Polish activists pull down priest’s statue in abuse protest

Published February 22, 2019
Gdansk (Poland): Activists pull down a statue of a prominent deceased priest, Father Henryk Jankowski, who faced charges of abusing minors.—AP
Gdansk (Poland): Activists pull down a statue of a prominent deceased priest, Father Henryk Jankowski, who faced charges of abusing minors.—AP

WARSAW: Activists in Poland toppled a statue of a prominent Solidarity-era priest early on Thursday amid allegations that he sexually abused minors, a protest against what they called a failure by the Catholic Church and society to resolve the problem of clergy sex abuse.

The protest came only hours before Pope Francis gathered Catholic leaders from around the world for a landmark summit at the Vatican to address the church’s sex abuse crisis.

Video footage showed three men attaching a rope around the statue of the late Monsignor Henryk Jankowski in the northern city of Gdansk and then pulling it down to the ground in the dark.
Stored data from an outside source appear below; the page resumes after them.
/-!
# Route `UnitScaleTilt` — EX OUT OF THE 19936 ROW AND OUT OF THE FIXED-BLOCK LEAF, AT EVERY ODD BLOCK SIZE `L₀ ≥ 5`:
# `⟨HistoryTailL's body at L⟩ ⟸ ⟨19936's registered NODE-O row (O‴χₛ) at L⟩` (odd `L ≥ 5`) and `YM3TorusSU2At L₀ ⟸ {⟨20520's body at L₀⟩, ⟨(O‴χₛ) at L₀⟩}` (`L₀ ≥ 5`)

Cell `ym3-torus` (YM ladder rung R3 = continuum `SU(2)` Yang–Mills on T³ — a RUNG, NOT d = 4, NOT infinite volume, NOT a mass gap, NOT Clay); seat `ym-line-cst-p1` g39
(free prover hand); `--supports stmt-QuantumFields-19936 --as helper`, count-neutral, definition-free, default heartbeats; registry ∕ route ∕ display untouched.

WHY.  ✓p790882 `EXGuardedFiveOutright.exBody_guarded_five : ∀ L, 1 < L → 5 ≤ L → ⟨EX body⟩` (px16 g16) makes EX ([Balaban1985Variational] Prop. 7's existence clause from a
background (14)) OUTRIGHT at every `L ≥ 5`, yet its consumers read the sibling cruxes GLOBALLY (`ym3TorusSU2At_of_siblings (h201 : FluctuationComparisonRegPrIntL)
(hK2 : HistoryTailL)`), and 19936's registry row EX (`Cruxes/HistoryTailL/Lines/unbundled_v6.lean`, SHARED with 19200 v10) is the SAME text.  Every door on the way is PER
BLOCK SIZE: ✓`IntLT8OfHalvingExist.thm1In8GlobalMinAt_of_halving_exist_L` (T8 at ONE `L` from ✓`stub_halvingStep L hL` and EX at `L`), ✓`pinnedPartsT3ACRecSelXsV4Chi_of_thm1_rows` +
✓`alphaInputsT3ACv4RecChi_of_pinnedPartsRecSelXsV4Chi` (χ-record at `L` from T8 at `L` and the (O‴χₛ) rows at `L`), ✓`intCoreRecRows_of_laneRecordsV4Chi L`, and the odd branch of
✓`historyTailL_of_intCoreRecRows` reads `hrec L` only; likewise ✓p785993 §4 `ym3TorusSU2At_of_guardedCrux` uses `h201 F.L` and `hK2 F.L b₁ p₁` only.

WHAT THIS FILE PROVES (plumbing over landed theorems; every statement's «body at L» is the route decl's text under its leading `∀ (L : ℕ)`, VERBATIM).
* §1 `historyTailBody_of_intCoreRecRows_L (hLo : Odd L) (hL : 1 < L) (hrec : IntCoreRecRows L) : ⟨HistoryTailL's body at L⟩` — the odd branch of
  ✓`historyTailL_of_intCoreRecRows` at one block size (same proof: `perPlaquetteHigh_int`, `budget_of_c`, ✓`HistoryTailBoundedHeight.perPlaquette_of_split`,
  ✓`HistoryTailBirthV3b.stub_tailOfPerPlaquette`, `historyTailAt_of_averagedTailAt`); `fun h => h : (∀ L, ⟨body at L⟩) → HistoryTailL` type-checks (the text IS the route decl's).
* §2 `historyTailBody_of_thm1In8_selXsV4DataRows_L (hT8_L) (hrows_L)` and §3 `historyTailBody_of_existence_selXsV4DataRows_L (hEX_L) (hrows_L)` — the per-`L` editions of
  ✓`historyTailL_of_thm1In8_selXsV4DataRows_allL` ∕ ✓`historyTailL_of_existenceMinimalOrbit_selXsV4DataRows_allL` (`hrows_L` = 19936's registered row `stub_selXsV4DataRows` read at `L`,
  `hEX_L` = the row EX read at `L`, both VERBATIM).
* §4 ★★★ `historyTailBody_five_of_selXsV4DataRows (hLo : Odd L) (h5 : 5 ≤ L) (hrows_L) : ⟨HistoryTailL's body at L⟩` — **AT EVERY ODD `L ≥ 5` THE CRUX `HistoryTailL` READS ITS ONE
  NODE-O ROW (O‴χₛ) AT `L` AND NOTHING ELSE** (EX discharged by ✓`exBody_guarded_five`).
* §5 `ym3TorusSU2At_of_guardedCrux_bodies` (✓p785993 §4's E-INT glue re-keyed to the per-`L₀` bodies of BOTH siblings), ★★★ `ym3TorusSU2At_five_of_intLBody_selXsV4DataRows
  (L₀) (h5 : 5 ≤ L₀) (h201_L₀ : ⟨FluctuationComparisonRegPrIntL's body at L₀⟩) (hrows_L₀) : YM3TorusSU2At L₀` — **THE FIXED-BLOCK LEAF AT EVERY `L₀ ≥ 5` ⟸ {20520 at `L₀`,
  (O‴χₛ) at `L₀`}** (`h200g` := ✓`minimiserStabilityRegPr_guarded_five`; even `L₀` vacuous) — and `ym3TorusSU2At_five_of_intL_selXsV4DataRows` ∕ `ym3TorusSU2Adm_of_intL_selXsV4DataRows`
  with the sibling crux `FluctuationComparisonRegPrIntL` BY NAME.

HONEST SCOPE (CREDIT NOTHING): compositions of landed theorems, no analysis; (O‴χₛ) (NODE O's Sel∕Xs v4 χ-data rows), `FluctuationComparisonRegPrIntL` (stmt-QuantumFields-20520)
and `HistoryTailL` for ALL `L` (stmt-QuantumFields-19936 AS REGISTERED: its row EX is stated for all `L > 1`, so at `L = 3` it still reads EX ⟸ `hThm2S3` — the SAME `L = 3`
residue as 19200's) are NOT proved; `stub_existenceMinimalOrbit` ∕ 19200 AS REGISTERED (all `L > 1`) NOT closed; the leaf of record `YM3TorusSU2` (all odd `L > 1`, uniform `γ₁`)
NOT proved; registry №36 ∕ J-FREEZE untouched; rung R3 = SU(2) YM₃ on T³ — NOT d = 4, NOT infinite volume, NOT a mass gap, NOT Clay; the Yang–Mills mass gap is NOT proved.
Sorry-free, axioms standard.

References: T. Bałaban, CMP **102** (1985) 255–275 [Balaban1985UV3] ((5), (47), (67)–(71), Thm 2); CMP **102** (1985) 277–309 [Balaban1985Variational] (Thm 1 (8) p.279,
Prop. 7 p.299, Prop. 8 p.304); CMP **109** (1987) 249–301 [Balaban1987RG1] (§0 p.251); C. King, CMP **102** (1986) 649–677 [King1986] ((3.12) p.657).
-/

set_option autoImplicit false

noncomputable section

namespace Summit.QuantumFields.YangMills.Theorems.HistoryTailGuardedFive

open MeasureTheory Filter Topology
open scoped Matrix.Norms.L2Operator
open Literature.MathematicalPhysics.QuantumFieldTheory.Balaban1983to89
open Literature.MathematicalPhysics.QuantumFieldTheory.Balaban1983to89.T3ContinuumYM3Torus
open Literature.MathematicalPhysics.QuantumFieldTheory.Balaban1983to89.T3UnitLawDensityEML (ℰp measurableE_ℰp)
open Literature.MathematicalPhysics.QuantumFieldTheory.Balaban1983to89.T3UnitScaleTilt
open Literature.MathematicalPhysics.QuantumFieldTheory.Balaban1983to89.T3BareTailProfile
open Literature.MathematicalPhysics.QuantumFieldTheory.Balaban1983to89.T3ThresholdSmallness (sqrt_coupling_pos_le)
open Literature.MathematicalPhysics.QuantumFieldTheory.Balaban1983to89.T3Thresholds (coupling_le_one)
open Literature.MathematicalPhysics.QuantumFieldTheory.Balaban1983to89.T3AlphaInputsAC
open Literature.MathematicalPhysics.QuantumFieldTheory.Balaban1983to89.T3InteriorExcision (FluctuationComparisonRegPrIntAt)
open Literature.MathematicalPhysics.QuantumFieldTheory.Balaban1983to89.T3PrintedRegularMinimiser
open Literature.MathematicalPhysics.QuantumFieldTheory.Balaban1983to89.T3PrintedMinimiserExistence (Thm1GlobalMinAt)
open Literature.MathematicalPhysics.QuantumFieldTheory.Balaban1983to89.T3LowerAlongMinimisersSplit (MinimisersIn8At)
open Literature.MathematicalPhysics.QuantumFieldTheory.Balaban1983to89.T3ConstrainedMinimiser (fibre)
open Literature.MathematicalPhysics.QuantumFieldTheory.Balaban1983to89.ExpMeanLog (deltaSU)
open Literature.MathematicalPhysics.QuantumFieldTheory.Balaban1983to89.T3YM3TorusStatement (YM3TorusSU2Adm YM3TorusSU2At)
open Literature.MathematicalPhysics.QuantumFieldTheory.Balaban1985CMP102
open Literature.MathematicalPhysics.QuantumFieldTheory.Balaban1985CMP102.Setting
open Summit.QuantumFields.Balaban3D.Carriers (suGroupModel)
open Summit.QuantumFields.Balaban3D.Proofs.Primitives (AlphaConsts)
open Summit.QuantumFields.Balaban3D.Proofs.Thresholds (Q0)
open B7Prop2Explicit (C0)
open Summit.QuantumFields.YangMills.Theses.UnitScaleTilt (FluctuationComparisonRegPrIntL HistoryTailL)
open Summit.QuantumFields.YangMills.Theorems
open Summit.QuantumFields.YangMills.Theorems.HistoryTailLaneNumerator (budget_of_c)
open Summit.QuantumFields.YangMills.Theorems.HistoryTailLaneTailIntRows (perPlaquetteHigh_int)
open Summit.QuantumFields.YangMills.Theorems.HistoryTailLaneTailV4Chi (intCoreRecRows_of_laneRecordsV4Chi)
open Summit.QuantumFields.YangMills.Theorems.HistoryTailSelSupplier (pinnedPartsT3ACRecSelXsV4Chi_of_thm1_rows)
open Summit.QuantumFields.YangMills.Theorems.IntLT8OfHalvingExist (thm1In8GlobalMinAt_of_halving_exist_L)
open Summit.QuantumFields.YangMills.Theorems.MinimiserStabilityRegPrStubHalvingStep (stub_halvingStep)
open Summit.QuantumFields.YangMills.Theorems.EXGuardedFiveOutright (exBody_guarded_five minimiserStabilityRegPr_guarded_five)

/-! ## §1 `HistoryTailL`'s body at ONE odd block size from the record-free interior socket `IntCoreRecRows L` -/

/-- **`⟨HistoryTailL's body at L⟩ ⟸ IntCoreRecRows L`** (odd `L > 1`): the odd branch of ✓`HistoryTailLaneTailIntRows.historyTailL_of_intCoreRecRows` at ONE block size — records at the
profile `(max b₁ b₁′, max p₁ p₁′)`, `perPlaquetteHigh_int`, `budget_of_c`, ✓`HistoryTailBoundedHeight.perPlaquette_of_split`, ✓`HistoryTailBirthV3b.stub_tailOfPerPlaquette`,
`historyTailAt_of_averagedTailAt`; the profile is fixed BEFORE the free top fraction `m`. [cite: Balaban1985UV3, (5) p.256 and (71) p.273; King1986, (3.12) p.657] -/
theorem historyTailBody_of_intCoreRecRows_L {L : ℕ} (hLo : Odd L) (hL : 1 < L) (hrec : AlphaInputsT3AC.IntCoreRecRows L) :
    ∀ (b₁ p₁ : ℝ), ∃ (b₀ p₀ : ℝ), b₁ ≤ b₀ ∧ p₁ ≤ p₀ ∧ 0 < b₀ ∧ 2 < p₀ ∧ ∀ (m : ℕ), 0 < m → ∃ γ₁ : ℝ, 0 < γ₁ ∧
      ∀ (F : T3Family) (γ : ℝ), F.L = L → 0 < γ → γ ≤ γ₁ → T3UnitScaleTilt.HistoryTailAt F γ b₀ p₀ m := by
  -- adapted from ✓`HistoryTailLaneTailIntRows.perPlaquetteHighL_of_intCoreRecRows` ∕ `historyTailL_of_intCoreRecRows` (odd branch), `hrec L hLo hL` ↦ `hrec`
  intro b₁ p₁
  obtain ⟨b₁', p₁', hrec'⟩ := hrec
  obtain ⟨𝔠, a₁, hcb, hcp, ha1, h𝔠⟩ := hrec' (max b₁ b₁') (max p₁ p₁') (le_max_right _ _) (le_max_right _ _)
  obtain ⟨κ, γ₁, cSF, hκ, hγ₁, hγ₁1, hc0, -, h⟩ := perPlaquetteHigh_int L hLo hL 𝔠 a₁ ha1 h𝔠
  have hr₀ : 0 ≤ 𝔠.r₀ := zero_le_one.trans 𝔠.one_le_r₀
  have hp : 1 + 3 * 𝔠.r₀ / 2 < 𝔠.p₀ := by
    have := 𝔠.one_le_r₀
    show 1 + 3 * 𝔠.r₀ / 2 < 2 * 𝔠.r₀ + 1
    linarith
  have hb1 : b₁ ≤ 𝔠.b₀ := hcb ▸ le_max_left _ _
  have hp1 : p₁ ≤ 𝔠.p₀ := hcp ▸ le_max_left _ _
  have hb : 0 < 𝔠.b₀ := 𝔠.b₀_pos
  have hp2 : 2 < 𝔠.p₀ := 𝔠.two_lt_p₀
  obtain ⟨C₆, c, hC₆, hc, hbud⟩ := budget_of_c 𝔠.b₀ 𝔠.p₀ 𝔠.r₀ κ cSF hb hr₀ hκ hp hc0
  refine ⟨𝔠.b₀, 𝔠.p₀, hb1, hp1, hb, hp2, fun m hm => ⟨γ₁, hγ₁, fun F γ hFL hγ hle => ?_⟩⟩
  have hγ1 : γ ≤ 1 := hle.trans hγ₁1
  have hp01 : (1 : ℝ) ≤ 𝔠.p₀ := by linarith
  have hL1 : 1 ≤ F.L := F.hL.2.le
  obtain ⟨j₀, C, A, hC, hhigh⟩ := h F γ hFL hγ hle
  have hhigh' : ∃ (C : ℝ) (A : ℕ) (c : ℝ), 0 ≤ C ∧ 0 < c ∧
      ∀ (K j : ℕ), j₀ < j → j ≤ K → ∀ p : Plaq (F.P K) j,
        (gibbsK F ℰp γ K).real
            {U | θBal F.L γ 𝔠.b₀ 𝔠.p₀ (K - j) ≤
              GaugeGroup.dist1 (GaugeField.plaqHol
                (Averaging.iter (fun _ => BlockAveraging.blockAvg ℰp) j U) p)} ≤
          C * (F.scheme ℰp γ).β (K - j) ^ A *
            Real.exp (-(c * B10.pFun 𝔠.b₀ 𝔠.p₀ (Real.sqrt (γ * ((F.L : ℝ)⁻¹) ^ (K - j))) ^ 2)) := by
    refine ⟨C * C₆, A, c, mul_nonneg hC hC₆, hc, fun K j hj hjK p => ?_⟩
    have hg := sqrt_coupling_pos_le hL1 hγ (K - j)
    have hg1 := coupling_le_one hL1 hγ hγ1 (K - j)
    have hβA : 0 ≤ C * (F.scheme ℰp γ).β (K - j) ^ A :=
      mul_nonneg hC (pow_nonneg (F.scheme_β_nonneg ℰp hγ.le (K - j)) A)
    calc (gibbsK F ℰp γ K).real
            {U | θBal F.L γ 𝔠.b₀ 𝔠.p₀ (K - j) ≤
              GaugeGroup.dist1 (GaugeField.plaqHol
                (Averaging.iter (fun _ => BlockAveraging.blockAvg ℰp) j U) p)}
          ≤ C * (F.scheme ℰp γ).β (K - j) ^ A *
              Real.exp (-(cSF * B10.pFun 𝔠.b₀ 𝔠.p₀ (Real.sqrt (γ * ((F.L : ℝ)⁻¹) ^ (K - j))) ^ 2) +
                κ * (1 + Real.log (Real.sqrt (γ * ((F.L : ℝ)⁻¹) ^ (K - j)))⁻¹) ^ (2 + 3 * 𝔠.r₀)) := hhigh K j hj hjK p
      _ ≤ C * (F.scheme ℰp γ).β (K - j) ^ A *
              (C₆ * Real.exp (-(c * B10.pFun 𝔠.b₀ 𝔠.p₀ (Real.sqrt (γ * ((F.L : ℝ)⁻¹) ^ (K - j))) ^ 2))) :=
            mul_le_mul_of_nonneg_left (hbud _ hg.1 hg1) hβA
      _ = C * C₆ * (F.scheme ℰp γ).β (K - j) ^ A *
              Real.exp (-(c * B10.pFun 𝔠.b₀ 𝔠.p₀ (Real.sqrt (γ * ((F.L : ℝ)⁻¹) ^ (K - j))) ^ 2)) := by ring
  have hPP := HistoryTailBoundedHeight.perPlaquette_of_split j₀ F hγ hγ1 hb.le 𝔠.p₀ hhigh'
  exact historyTailAt_of_averagedTailAt F hγ hγ1 hb hp01 hm
    (HistoryTailBirthV3b.stub_tailOfPerPlaquette F γ 𝔠.b₀ 𝔠.p₀ hγ hγ1 hb hp01 hPP)

/-! ## §2 … from T8 at `L` and 19936's registered row (O‴χₛ) at `L` -/

/-- **`⟨HistoryTailL's body at L⟩ ⟸ ⟨T8 at L⟩ ∧ ⟨(O‴χₛ) Sel∕Xs v4 supplier rows at L⟩`** (odd `L > 1`) — the per-block-size edition of
✓`HistoryTailLaneTailV4Chi.historyTailL_of_thm1In8_selXsV4DataRows_allL`: χ-record at `L` (✓`pinnedPartsT3ACRecSelXsV4Chi_of_thm1_rows`, ✓`alphaInputsT3ACv4RecChi_of_pinnedPartsRecSelXsV4Chi`),
interior socket (✓`intCoreRecRows_of_laneRecordsV4Chi`), §1.  `hrows_L` = `unbundled_v6.lean`'s `stub_selXsV4DataRows` read at `L`, VERBATIM.
[cite: Balaban1985UV3, (5) p.256, (47) p.267, (67)–(71) p.273 and Thm 2 p.272; Balaban1985Variational, Thm 1 (8) p.279] -/
theorem historyTailBody_of_thm1In8_selXsV4DataRows_L {L : ℕ} (hLo : Odd L) (hL : 1 < L)
    (hT8_L : ∃ a₀ a₁ B₃ : ℝ, 0 < a₀ ∧ 0 < a₁ ∧ 0 < B₃ ∧ Thm1GlobalMinAt L a₀ a₁ B₃ ∧ MinimisersIn8At L a₀ a₁ B₃)
    (hrows_L : ∃ (B₀ A₀ A₁ : ℝ), 0 < A₀ ∧ 0 < A₁ ∧
      ∀ (B a₀ a₁ : ℝ), B₀ ≤ B → 1 ≤ 2 * B → 0 < a₀ → a₀ ≤ A₀ → 0 < a₁ → a₁ ≤ A₁ → B * a₁ ≤ a₀ →
        (143 * ((((3 + 4 : ℕ) : ℝ)) ^ 2 / 4) ^ 2) * (2 * (B * a₁)) ≤ 1 / 3 →
        2 * (2 * (B * a₁)) ≤ 2 * deltaSU (Fin 2) / (((3 + 4) * L : ℕ) : ℝ) ^ 2 →
        Thm1GlobalMinAt L a₀ a₁ B →
        ∃ (b₁ p₁ : ℝ), ∀ (b₀ p₀ : ℝ), b₁ ≤ b₀ → p₁ ≤ p₀ →
          ∃ 𝔠 : AlphaConsts L (suGroupModel 2).N, 𝔠.b₀ = b₀ ∧ 𝔠.p₀ = p₀ ∧ 𝔠.B₃ = B ∧
            4 * 𝔠.B₃ * (L : ℝ) ^ 2 * avgWindowFactor L ≤ 𝔠.C68 ∧
            Real.exp (𝔠.p₀ - 1) ≤ 3 * C0 3 * 𝔠.C68 * (𝔠.b₀ * Q0 𝔠.p₀) ∧
            (𝔠.b₀ * Q0 𝔠.p₀) * (2 * (L : ℝ) ^ 2 * avgWindowFactor L) ^ 2 ≤ 3 * C0 3 * 𝔠.C68 * a₁ ^ 2 ∧
            ∀ (F : T3Family) (hF : F.L = L),
              (∀ (γ : ℝ) (hγ : 0 < γ) (hγ1 : γ ≤ (min (hF ▸ 𝔠).gamma0 1) ^ 2) (K : ℕ),
                AlphaInputsT3AC.SmallFactor71OfRecT3 F (hF ▸ 𝔠) γ hγ hγ1 K) ∧
              ∀ (γ : ℝ) (hγ : 0 < γ) (hγ1 : γ ≤ (min (hF ▸ 𝔠).gamma0 1) ^ 2) (K : ℕ),
                (∃ Ut : (k : ℕ) → GaugeField (F.P K) k (Matrix.specialUnitaryGroup (Fin 2) ℂ) →
                    GaugeField (F.P K) 0 (Matrix.specialUnitaryGroup (Fin 2) ℂ),
                  AlphaInputsT3AC.TrivMinimiserRowsT3 F (hF ▸ 𝔠) γ hγ hγ1 a₀ a₁ K Ut) →
                ∃ Ut : (k : ℕ) → GaugeField (F.P K) k (Matrix.specialUnitaryGroup (Fin 2) ℂ) →
                    GaugeField (F.P K) 0 (Matrix.specialUnitaryGroup (Fin 2) ℂ),
                  AlphaInputsT3AC.TrivMinimiserRowsT3 F (hF ▸ 𝔠) γ hγ hγ1 a₀ a₁ K Ut ∧
                    AlphaInputsT3AC.DataRowsT3XsChiSel F (hF ▸ 𝔠) γ hγ hγ1 K Ut) :
    ∀ (b₁ p₁ : ℝ), ∃ (b₀ p₀ : ℝ), b₁ ≤ b₀ ∧ p₁ ≤ p₀ ∧ 0 < b₀ ∧ 2 < p₀ ∧ ∀ (m : ℕ), 0 < m → ∃ γ₁ : ℝ, 0 < γ₁ ∧
      ∀ (F : T3Family) (γ : ℝ), F.L = L → 0 < γ → γ ≤ γ₁ → T3UnitScaleTilt.HistoryTailAt F γ b₀ p₀ m := by
  obtain ⟨a₀, a₁, B₃, ha₀, ha₁, hB₃, hT, -⟩ := hT8_L
  obtain ⟨B₀, A₀, A₁, hA₀, hA₁, h⟩ := hrows_L
  exact historyTailBody_of_intCoreRecRows_L hLo hL
    (intCoreRecRows_of_laneRecordsV4Chi L
      (alphaInputsT3ACv4RecChi_of_pinnedPartsRecSelXsV4Chi
        (pinnedPartsT3ACRecSelXsV4Chi_of_thm1_rows hL ⟨a₀, a₁, B₃, ha₀, ha₁, hB₃, hT⟩ hA₀ hA₁ h)))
The activists then placed children’s underwear in one of the statue’s hands and a small white lace church vestment worn by altar boys on the statue’s body to symbolise the suffering of the young people he allegedly molested.

It was a striking act in a country where more than 90 per cent of the population identifies as Roman Catholic and where the church still enjoys significant authority in public life. That position appears to be changing, however, as secularisation grows along with a developing economy.

Church leaders have also alienated some Poles with their close ties to the conservative ruling party, which has been accused of eroding Poland’s democratic culture and institutions.

Police detained the three men and opened an investigation into whether they committed the crime of “insulting a monument.” Jankowski, who died in 2010, rose to prominence in the 1980s through his support for the pro-democracy Solidarity movement and its leader, Lech Walesa, in their struggle against Poland’s communist regime. World leaders including President George H.W. Bush and British Prime Minister Margaret Thatcher visited his St. Brygida church in recognition of his anti-communist activity.